3.6 Data Subject Rights: The Company shall provide Data Subjects with appropriate rights of access, correction and deletion of Personal Data that the Company possesses regarding that Data Subject.
3.7 Reporting of Data Breaches: The Company shall report any data breach involving Personal Data to the required parties and within the required time frame, as specified by applicable laws.
4 Standards of Conduct: Confidential Information
and Intellectual Property
4.1 Disclosure: The Company shall only disclose Confidential Information or Intellectual Property, internally or externally, on a “need-to-know” basis and as necessary for business operations. Such information may only be shared externally when proper protective measures, such as a nondisclosure agreement, are in place.
4.2 Security: The Company shall utilize reasonable technical and organizational measures to safeguard all Confidential Information and Intellectual Property from improper disclosure, unauthorized access or use, destruction, or loss.
4.3 Retention: Subject to applicable data retention laws, the Company archives, deletes, or destroys Confidential Information that is no longer needed for legitimate purposes.

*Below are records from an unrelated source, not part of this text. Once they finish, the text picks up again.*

import Literature.NumberTheory.EllipticCurves.Kobayashi2003.SignedColemanKatoZeta
import Literature.NumberTheory.EllipticCurves.KuriharaNumber
import Literature.NumberTheory.EllipticCurves.KatoKolyvaginPrimes
import Literature.NumberTheory.EllipticCurves.Tamagawa
import HarnessLib

/-!
# Kim 2026, Thm. 1.11 (1) ⟹ (3) AT THE TRIVIAL CHARACTER: a UNIT Kurihara number of `E` gives KATO'S
# MAIN CONJECTURE for `T_pE` over the cyclotomic `ℤ_p`-extension `ℚ_∞` — read on the pinned objects of
# Kobayashi's `η = 1` Coleman/Kato package (named fact; nothing asserted)

Topic `NumberTheory/EllipticCurves`, sub-directory `Kim2026` (namespace = path,
`Literature.NumberTheory.EllipticCurves.Kim2026`). ONE named fact (`def … : Prop`, D-0014) and nothing
else: no definition with computational content, no instance, no notation, no `_holds` (size XL: Kato's
Euler system and explicit reciprocity law, Mazur–Rubin Kolyvagin systems over `Λ`, Büyükboduk's `Λ`-adic
rigidity, Kobayashi's signed Coleman maps — none of it is in Mathlib). It is the `η = 1` TWIN of the
accepted sibling `Kim2026/EtaKatoMainConjectureOfUnitKuriharaNumber.lean`
(`thm111_etaEisensteinInclusion_of_kuriharaNumber_ne_zero`, cell `bsd-potss`, p534181), which reads the
same printed theorem for the ADDITIVE partner `W = V ⊗ η` on Kobayashi's `η`-package; here `E = W` itself
is good supersingular at `p` with `a_p = 0` and the package is the accepted `η = 1` one,
`Kobayashi2003.SignedColemanKatoData` / `thm62_63_73_signedColemanKato_zeta` (cell `bsd-ssimc`, seat
`k3-c4x`). Written for the cell `bsd-ssimc` (HOME `run/shared/lean/pub/bsd-ssimc/`; the programme
assembles BSD for analytic rank ≤ 1 STRICTLY from published theorems and TYPES the remainder — nothing
here proves BSD), seat `bsd-line-slh-p1-w2`, route `SignedLowerHalves`, crux item
stmt-BirchSwinnertonDyer-19001 `KobayashiLowerHalfLargeImage`, line `kurihara_rigidity` (engine A
`stub_signedMC_of_kuriharaPartialInfty_eq_zero`). Consumer (kernel, Summits-side):
`Theorems/SignedLowerHalvesKobayashiLowerHalfLargeImageKuriharaRigidityThm74.lean`
(`KuriharaRigidity.kobayashiMainConjecture_of_katoMainConjectureFrame`: this fact + Kobayashi Thm. 1.2 +
the period unit ⟹ `KobayashiMainConjecture W p ε` for BOTH signs, Kobayashi's Thm. 7.4 (ii) run in the
kernel), which DISCHARGES the Kobayashi half of the composite binder `Kim2026_thm111_via_kobayashi74`
(`Summits/…/Rank1Residual/Supersingular/KobayashiMainConjectureKuriharaRigidity.lean`).

## The printed statements (C.-H. Kim, *The structure of Selmer groups and the Iwasawa main conjecture
for elliptic curves*, Amer. J. Math. 148 (2026), no. 1, 79–129 = arXiv:2203.12159; held text
`paper:arxiv-2203.12159`, page files `pNNNN.txt`; arXiv Thm. 1.11 = journal Thm. 1.10, NUMBERING NOTE of
`KuriharaNumberKimStructure`; this file cites the arXiv numbers, as every sibling does)

* §1.2.1–1.2.4 (p0005): "Let `E` be an elliptic curve over `ℚ` of conductor `N` and `p ≥ 5` a prime. Let
  `T` be the `p`-adic Tate module of `E` … `𝒫_k = {ℓ : (ℓ, Np) = 1, ℓ ≡ 1 (mod p^k), a_ℓ(E) ≡ ℓ + 1
  (mod p^k)}` and `𝒩_k` the set of square-free products of primes in `𝒫_k` … `ℚ_∞` the cyclotomic
  `ℤ_p`-extension of `ℚ` … `Λ = ℤ_p⟦Gal(ℚ_∞/ℚ)⟧` … the `Λ`-adic Kato's Kolyvagin system `κ^{Kato,∞}` …
  `κ^{Kato,∞}_1 = z^{Kato}_{ℚ_∞}` … in `H¹_Iw(ℚ, T) = lim←_m H¹(ℚ_m, T)` … `Sel₀(ℚ_∞, E[p^∞])` the
  `p`-strict Selmer group. **Conjecture 1.3 (IMC).** `char_Λ(H¹_Iw(ℚ, T)/Λκ^{Kato,∞}_1) =
  char_Λ(Sel₀(ℚ_∞, E[p^∞])^∨)`."
* §1.3.5 (p0006 L85): "The Manin constant is not divisible by a prime `p ≥ 3` if `E` has semi-stable
  reduction at `p` [Mazur]. Thus, the Manin constant assumption is needed only when `E` has additive
  reduction at `p`." §1.4.1–1.4.3 (p0007): `[r]⁺` normalised by "the real Néron period `Ω⁺_E` … of a
  global minimal Weierstrass model"; `δ̃_n = ∑_{a ∈ (ℤ/n)ˣ} \overline{[a/n]⁺} ∏_{ℓ∣n} \overline{log_{η_ℓ}(a)}
  ∈ ℤ_p/I_nℤ_p`, "well-defined up to `(ℤ_p/I_nℤ_p)ˣ`"; `δ̃^{(k)}_n = δ̃_n mod p^k` for `n ∈ 𝒩_k`.
* **Theorem 1.11** (p0008 L44–L68), VERBATIM: "Let `E` be an elliptic curve over `ℚ` and `p ≥ 5` a prime
  such that • `ρ̄` is surjective, • the Manin constant is prime to `p`, • `E(ℚ_p)[p] = 0`, and • all the
  Tamagawa factors are prime to `p`. Then the following statements are equivalent. (1) `δ̃^{(1)}_n ≠ 0` in
  `𝔽_p` for some `n ∈ 𝒩₁` with `ν(n) = ord(δ̃^{(1)})`. (2) The mod `p` Kato's Kolyvagin system `κ^{Kato,(1)}`
  is non-trivial. (3) The Iwasawa main conjecture holds." — no hypothesis on the reduction type at `p`;
  proof §6 (p0031 L48–L52): "If `δ̃^{(1)}_n ≠ 0`, then `κ^{Kato}_n` also does not vanish; thus, `κ^{Kato}`
  is primitive. By the argument in [kazim-Lambda-adic] (see also [kks]), the corresponding `Λ`-adic Kato's
  Kolyvagin system `κ^{Kato,∞}` is `Λ`-primitive. Then the Iwasawa main conjecture without `p`-adic
  `L`-functions follows [mazur-rubin-book]", with Thm. 6.1 (Büyükboduk) and Remark 6.2 ("Kato's Kolyvagin
  system cannot be primitive when `p` divides Tamagawa factors" — on such pairs no unit Kurihara number
  exists and this fact is silent). Note on (1): `ord(δ̃^{(1)}) = min{ν(n) : δ̃^{(1)}_n ≠ 0}`, so (1) ⟺
  «`δ̃^{(1)}_n ≠ 0` for SOME `n ∈ 𝒩₁`»; the fact below asks for some `n`.
* S. Kobayashi, Invent. Math. 152 (2003) (held copy `paper:doi-10-1007-s00222-002-0265-4`), §5 p. 10:
  "**Kato's main conjecture.** `Char(𝐇²(T)^η) = Char(𝐇¹(T)^η/Z(T)^η)`" (component by component in `η`;
  `η = 1` = the cyclotomic `ℤ_p`-extension `ℚ_∞`), Thm. 5.2 iv) / Remark 5.3 i) (`Z(T) ⊆ 𝐇¹(T)` for
  supersingular `p`), Prop. 7.1 ii) (p. 12: "`𝐇²(T)` is isomorphic to `X⁰(E/K_∞)`" — Kurihara), the proof of
  Thm. 7.4 (p. 13). K. Kato, Astérisque 295 (2004) §12.2, Thm. 12.4–12.6 (`Z ⊂ Z(f,T)` of FINITE index),
  Conj. 12.10 (p. 224). The tree's `η = 1` package `Kobayashi2003.SignedColemanKatoData W p f ϖ κ γ ε I`
  (file `Kobayashi2003/SignedColemanKatoZeta`) pins exactly these objects on `ℚ_∞`: `I.H = 𝐇¹_Γ(T_pW) =
  𝐇¹(T)^Δ` (= Kim's `H¹_Iw(ℚ, T)`), `d.Z` = Kato's Thm. 12.6 submodule projected to the `Δ`-trivial
  component, and every `Y : W.FineSelmerDualData κ γ` is a dual datum of `Sel₀(ℚ_∞, E[p^∞])` (= Kobayashi's
  `X⁰(E/K_∞)^Δ`, reading `Kob03-eta1-Ftower` of that file).

## The fact below and its reading (weaker than print, never stronger; flags for the referee)

Frame = that of the package fact `Kobayashi2003.thm62_63_73_signedColemanKato_zeta` (`W/ℚ` globally
minimal with the structure facts of `T_pW` as instance BINDERS; `p` good with `a_p = 0`; a newform `f` of
`W` at any level; the period ratio `ϖ`, `ϖ·Ω(W) = Ω⁺_f`; the cyclotomic `κ` with generator `γ` matching the
cyclotomic variable) AND the four hypotheses of Thm. 1.11 for `E := W` at `p`, typed EXACTLY as in the
sibling Kim facts: `5 ≤ p`; `ρ̄_{W,p}` onto (`HasSurjectiveModNGaloisRep p`); `E(ℚ_p)[p] = 0` as the `(t0)`
binder `Nat.card {Q : (W.baseChange ℚ_[p]).toAffine.Point // p • Q = 0} = 1` of
`Kim2026.rankZero_le_padicValNat_sha_of_kuriharaNumber_ne_zero_of_localTorsionTrivial` (automatic at a
good supersingular `p ≥ 3`, where the consumer discharges it; kept verbatim); `p ∤ ∏_ℓ c_ℓ(W)` as
`¬ p ∣ W.tamagawaProduct`; Kim's Manin hypothesis as the period-transfer clause `Ω(W) = u·Ω⁺_f`, `u ∈ ℚ`,
`|u|_p = 1`, under which `kuriharaNumber f p n ψ = ū^{±1}·δ̃^{(1)}_n` with `ū ∈ 𝔽_pˣ` (reading `KR-period` =
the binder of `Kim2022_rankZero_padicValRat_sha_of_kuriharaNumber_ne_zero` and of every Kim fact of the
tree at a semi-stable prime, §1.3.5; module docstring "PERIODS" of `KuriharaNumberKimCertificate`). The
CERTIFICATE (1): a level `n ∈ 𝒩₁` (`Kato.IsKolyvaginProduct W p 1 n`) all of whose primes carry the
cyclicity flag `#W̃(𝔽_ℓ)[p] ≤ p` of the printed Kolyvagin-system argument (as in EVERY sibling — weaker
fact; flag `Kim2026-(6)-cyclic-reading`), surjective discrete logarithms `ψ_ℓ : (ℤ/ℓ)ˣ ↠ ℤ/p`, and
`kuriharaNumber f (p^1) n ψ ≠ 0`. CONCLUSION — (3), Kato's main conjecture, read on the package: for every
sign `ε` and all pinned `I : Kato2004.IwasawaH1Data W p κ γ`, `Y : W.FineSelmerDualData κ γ` there is a
package datum `d : Kobayashi2003.SignedColemanKatoData W p f ϖ κ γ ε I` (Kobayashi Thm. 6.2/6.3/7.3 i) +
Kato Thm. 12.6 at `η = 1`, as the package fact asserts) whose zeta submodule ALSO satisfies
`Module.charIdeal Λ Y.X = Module.charIdeal Λ (I.H ⧸ d.Z)`. READING FLAGS. `Kim26-111-eta1-zeta-line` (the
one genuine reading, twin of the sibling's `Kim26-111-eta-zeta-line`): Kim's (3) is about the line
`Λ·κ^{Kato,∞}_1 ⊂ H¹_Iw(ℚ, T) = I.H` of Kato's zeta element `z_γ^{(p)}` of `f_E`; it is READ on the
package's `d.Z` — Kato's Thm. 12.6 submodule `Z ⊂ Z(f,T)`, of FINITE index in `Z(f,T) = Λ·z` (Thm. 12.5
(4)/12.6 under the big image, (12.5.2) ⟸ `ρ̄` onto at `p ≥ 5`), projected to the `Δ`-trivial component —
and a finite-index change of a submodule of the torsion quotient does not change `char_Λ(I.H ⧸ ·)`
(characteristic ideals are blind to pseudo-null modules); neither zeta element is a tree object (typing
note of `Kim2025/MainIdentityAtAugmentationOPEN`: "`Λκ₁^{Kato,∞}` has no name"), so the identification is
carried by this flag, exactly as in the `η`-sibling, and exactly as the accepted composite binder
`Kim2026_thm111_via_kobayashi74` carries it inside «Kim 1.11 ∘ Kobayashi 7.4». `Kim26-111-eta1-package`:
the datum `d` is existential, bundling the PUBLISHED package construction (Kobayashi Thm. 6.2/6.3/7.3 i),
Kato 12.6 — the content of `thm62_63_73_signedColemanKato_zeta`) with Kim's identity on its `Z`, as the
sibling bundles `EtaKatoColemanPoitouTateData`. `Kim26-111-equality`: the EQUALITY (3) is recorded (Kim's
conclusion is the full main conjecture; its `⊇` half is Kato's Thm. 12.5 (4) under the same hypotheses).
Everything recorded is implied by, never stronger than, the print under these readings; nothing asserted.

What this fact is NOT: not Kim's Conjecture 1.9/1.10 (no claim that a unit Kurihara number exists — that
is the line's HARD stub); not the converse (3) ⟹ (1) (`Kim2022_kuriharaNumber_certificate`, good
ordinary); not Kobayashi's signed main conjecture (derived Summits-side from this fact by the kernel
Thm. 7.4); not a statement at `p = 3`, nor for `p ∣ ∏ c_ℓ` (Remark 6.2), nor at a bad `p`.

## References

* C.-H. Kim, Amer. J. Math. 148 (2026) 79–129 = arXiv:2203.12159: Thm. 1.11 (PDF p. 8), Conj. 1.3 and
  §1.2.1–1.2.5 (PDF p. 5), §1.3.5 (PDF p. 6), §1.4.1–1.4.4 (PDF p. 7), §6 with Thm. 6.1, Remark 6.2 and the
  proof of Thm. 1.11 (PDF p. 31). [Kim2022StructureSelmer]
* S. Kobayashi, Invent. Math. 152 (2003) 1–36: §5 (p. 10), Thm. 5.2 iv), Remark 5.3 i), Prop. 7.1 ii)
  (p. 12), proof of Thm. 7.4 (p. 13). [Kobayashi2003]
* K. Kato, Astérisque 295 (2004): §12.2, Thm. 12.4–12.6, (12.5.2), Conj. 12.10 (pp. 220–224). [Kato2004Asterisque]
* B. Mazur, K. Rubin, *Kolyvagin systems*, Mem. AMS 799 (2004), Thm. 5.3.10. [MazurRubin2004]
* B. Mazur, Invent. Math. 44 (1978), Cor. 4.1; R. Greenberg, V. Vatsal, Invent. Math. 142 (2000), §3
  Rem. 3.4 (the period transfer). [Mazur1978] [GreenbergVatsal2000]
-/

noncomputable section

open scoped Classical MatrixGroups ModularForm

open CongruenceSubgroup WeierstrassCurve Field Literature.NumberTheory.EllipticCurves
  Literature.NumberTheory.EllipticCurves.ModularForms Literature.NumberTheory.GaloisRepresentations

namespace Literature.NumberTheory.EllipticCurves.Kim2026

/-- **Kim 2026, Thm. 1.11 (1) ⟹ (3) at the trivial character — a UNIT Kurihara number of `E` at a cyclic
level gives KATO'S MAIN IDENTITY `char_Λ(H¹_Iw(ℚ,T)/Λκ₁^{Kato,∞}) = char_Λ(Sel₀(ℚ_∞,E[p^∞])^∨)` (Kim's
(IMC), statement 1.3), read on the pinned objects of Kobayashi's `η = 1` Coleman/Kato package** (C.-H. Kim, Amer. J. Math.
148 (2026) = arXiv:2203.12159, Thm. 1.11 (PDF p. 8), proof §6 (PDF p. 31), statement 1.3 (PDF p. 5), §1.3.5;
S. Kobayashi, Invent. Math. 152 (2003) §5 p. 10, Prop. 7.1 ii), proof of Thm. 7.4 p. 13; K. Kato,
Astérisque 295 (2004) Thm. 12.4–12.6, §12.10). Frame of `Kobayashi2003.thm62_63_73_signedColemanKato_zeta`
(`W/ℚ` globally minimal, structure facts of `T_pW` as instance binders, `p` good with `a_p = 0`, newform
`f` of `W`, period ratio `ϖ` with `ϖ·Ω(W) = Ω⁺_f`, cyclotomic `κ`, generator `γ` matching the variable) and
Thm. 1.11's hypotheses for `E := W` typed as in the sibling Kim facts: `5 ≤ p`; `ρ̄_{W,p}` onto;
`#W(ℚ_p)[p] = 1` (`(t0)` binder); `p ∤ ∏_ℓ c_ℓ(W)`; the Manin hypothesis as the period transfer `Ω(W) =
u·Ω⁺_f`, `|u|_p = 1` (§1.3.5, reading `KR-period`); the certificate (1): `n ∈ 𝒩₁`
(`Kato.IsKolyvaginProduct W p 1 n`) with the cyclicity flag `#W̃(𝔽_ℓ)[p] ≤ p` at its primes, surjective
`ψ_ℓ : (ℤ/ℓ)ˣ ↠ ℤ/p`, `kuriharaNumber f (p^1) n ψ ≠ 0`. CONCLUSION: for every sign `ε`, every pinned
`I : Kato2004.IwasawaH1Data W p κ γ` («`H¹_Iw(ℚ, T_pW)`») and `Y : W.FineSelmerDualData κ γ`
(«`Sel₀(ℚ_∞, W[p^∞])^∨`») there is a package datum `d` (Kobayashi Thm. 6.2/6.3/7.3 i) + Kato 12.6 at
`η = 1`) with `Module.charIdeal Λ Y.X = Module.charIdeal Λ (I.H ⧸ d.Z)`. READING FLAGS (module docstring):
`Kim26-111-eta1-zeta-line` (Kim's `Λκ₁^{Kato,∞}` read as the package's finite-index `Z`; not formalised),
`Kim26-111-eta1-package`, `Kim26-111-equality`, cyclicity flag, period binder. Weaker than print, nothing
asserted, no `_holds` (size XL); silent when `p ∣ ∏ c_ℓ(W)` (Kim Remark 6.2).
[cite: Kim2022StructureSelmer, Thm. 1.11 (PDF p. 8), proof of Thm. 1.11 in §6 with Thm. 6.1 and Remark 6.2 (PDF p. 31), §1.2.1–1.2.5 (PDF p. 5), §1.3.5 (PDF p. 6), §1.4.1–1.4.3 (PDF p. 7)]
[cite: Kobayashi2003, §5 (p. 10), Thm. 5.2 iv) and Remark 5.3 i) (pp. 9–10), Prop. 7.1 ii) (p. 12), proof of Thm. 7.4 (p. 13)]
[cite: Kato2004Asterisque, §12.2 (p. 220), Thm. 12.4–12.6 and (12.5.2) (pp. 221–222), §12.10 (p. 224)]
[cite: MazurRubin2004, Thm. 5.3.10] [cite: GreenbergVatsal2000, §3, Remark 3.4] -/
def thm111_katoMainIdentity_of_kuriharaNumber_ne_zero : Prop :=
  ∀ (W : WeierstrassCurve ℚ) [W.IsElliptic] [W.IsGloballyMinimal] (p : ℕ) [Fact p.Prime]
    [ContinuousSMul ℤ_[p] (W.tateModule p)] [Module.Free ℤ_[p] (W.tateModule p)]
    [Module.Finite ℤ_[p] (W.tateModule p)]
    {N : ℕ} [NeZero N] (f : CuspForm (Gamma0 N) 2) (ϖ : ℚ)
    (κ : ZpExtension ℚ p) (γ : absoluteGaloisGroup ℚ),
  -- the frame of Kobayashi's `η = 1` package, at `p ≥ 5`
    5 ≤ p → W.HasGoodReductionAtPrime p → W.frobeniusTrace p = 0 → IsNewformOf W f →
    (ϖ : ℝ) * W.realPeriodRat = plusPeriod f →
    κ.IsCyclotomic → κ.IsTopGenerator γ → IsCyclotomicVariable p γ →
  -- the hypotheses of Thm. 1.11 for `E := W` at `p`
    W.HasSurjectiveModNGaloisRep p →
    Nat.card {Q : (W.baseChange ℚ_[p]).toAffine.Point // (p : ℕ) • Q = 0} = 1 →
    ¬ p ∣ W.tamagawaProduct →
    (∃ u : ℚ, ‖(u : ℚ_[p])‖ = 1 ∧ W.realPeriodRat = u * plusPeriod f) →
  -- the certificate (1): a unit Kurihara number at a cyclic level `n ∈ 𝒩₁`
  ∀ (n : ℕ) [NeZero n], Kato.IsKolyvaginProduct W p 1 n →
    (∀ (ℓ : ℕ) [Fact ℓ.Prime], ℓ ∣ n →
      Nat.card {P : ((WeierstrassCurve.integralModelInt W).map
          (Int.castRingHom (ZMod ℓ))).toAffine.Point // p • P = 0} ≤ p) →
  ∀ ψ : (ℓ : ℕ) → (ZMod ℓ)ˣ →* Multiplicative (ZMod (p ^ 1)),
    (∀ ℓ ∈ n.primeFactors, Function.Surjective (ψ ℓ)) →
    kuriharaNumber f (p ^ 1) n ψ ≠ 0 →
  -- (3): Kato's main identity (statement 1.3), read on the pinned objects through the `η = 1` package
  ∀ (ε : ℤˣ) (I : Kato2004.IwasawaH1Data W p κ γ) (Y : W.FineSelmerDualData κ γ),
    ∃ d : Kobayashi2003.SignedColemanKatoData W p f ϖ κ γ ε I,
      Module.charIdeal (IwasawaAlgebra p) Y.X =
        Module.charIdeal (IwasawaAlgebra p) (I.H ⧸ d.Z)

end Literature.NumberTheory.EllipticCurves.Kim2026

end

4.4 Continuing Obligation: All persons subject to this Policy have a continuing obligation not to disclose the Company’s Confidential Information and Intellectual Property after leaving the Company.
5 Reporting
All persons subject to this Policy must immediately report actual or suspected data breaches, and/or any misconduct or potential violations of this Policy and/ or applicable data privacy laws. GXO does not permit retaliation against any person who, in good faith, reports any concerns, misconduct, and/or potential violations of Company policy or applicable laws.
Reports can be submitted directly to the Ethics and Compliance Office at ethics@gxo.com. Additionally, you can visit our Ethics website at https://ethics.gxo.com where you can find alternative reporting options Your concerns can be reported anonymously, unless otherwise prohibited by applicable local law.
Additional information and guidance regarding this Policy can be obtained from the Ethics and Compliance Office at ethics@gxo.com. Notwithstanding the obligation to protect and not disclose Company confidential or proprietary information stated here and in other
GXO policies, an individual will not be held criminally or civilly liable under trade secret laws for the disclosure of trade secrets in confidence to government officials or to an attorney when disclosed solely for the purpose of reporting or participating in the investigation of a suspected violation of law. Further, an employee who files a lawsuit against his or her employer for retaliation against the employee for reporting a suspected violation of law may disclose trade secrets to his or her attorney and in litigation as long as the trade secret information is filed under seal.
6 Policy Exceptions
Any exception to or deviation from this Policy must be approved in writing by the Company’s Chief Compliance Officer.
7 Failure to Comply
Failure to comply with this Policy could have serious consequences for the Company and the individuals involved, including civil or criminal prosecution, fines and possible imprisonment. Violations of this Policy may also result in serious disciplinary action, including termination of employment.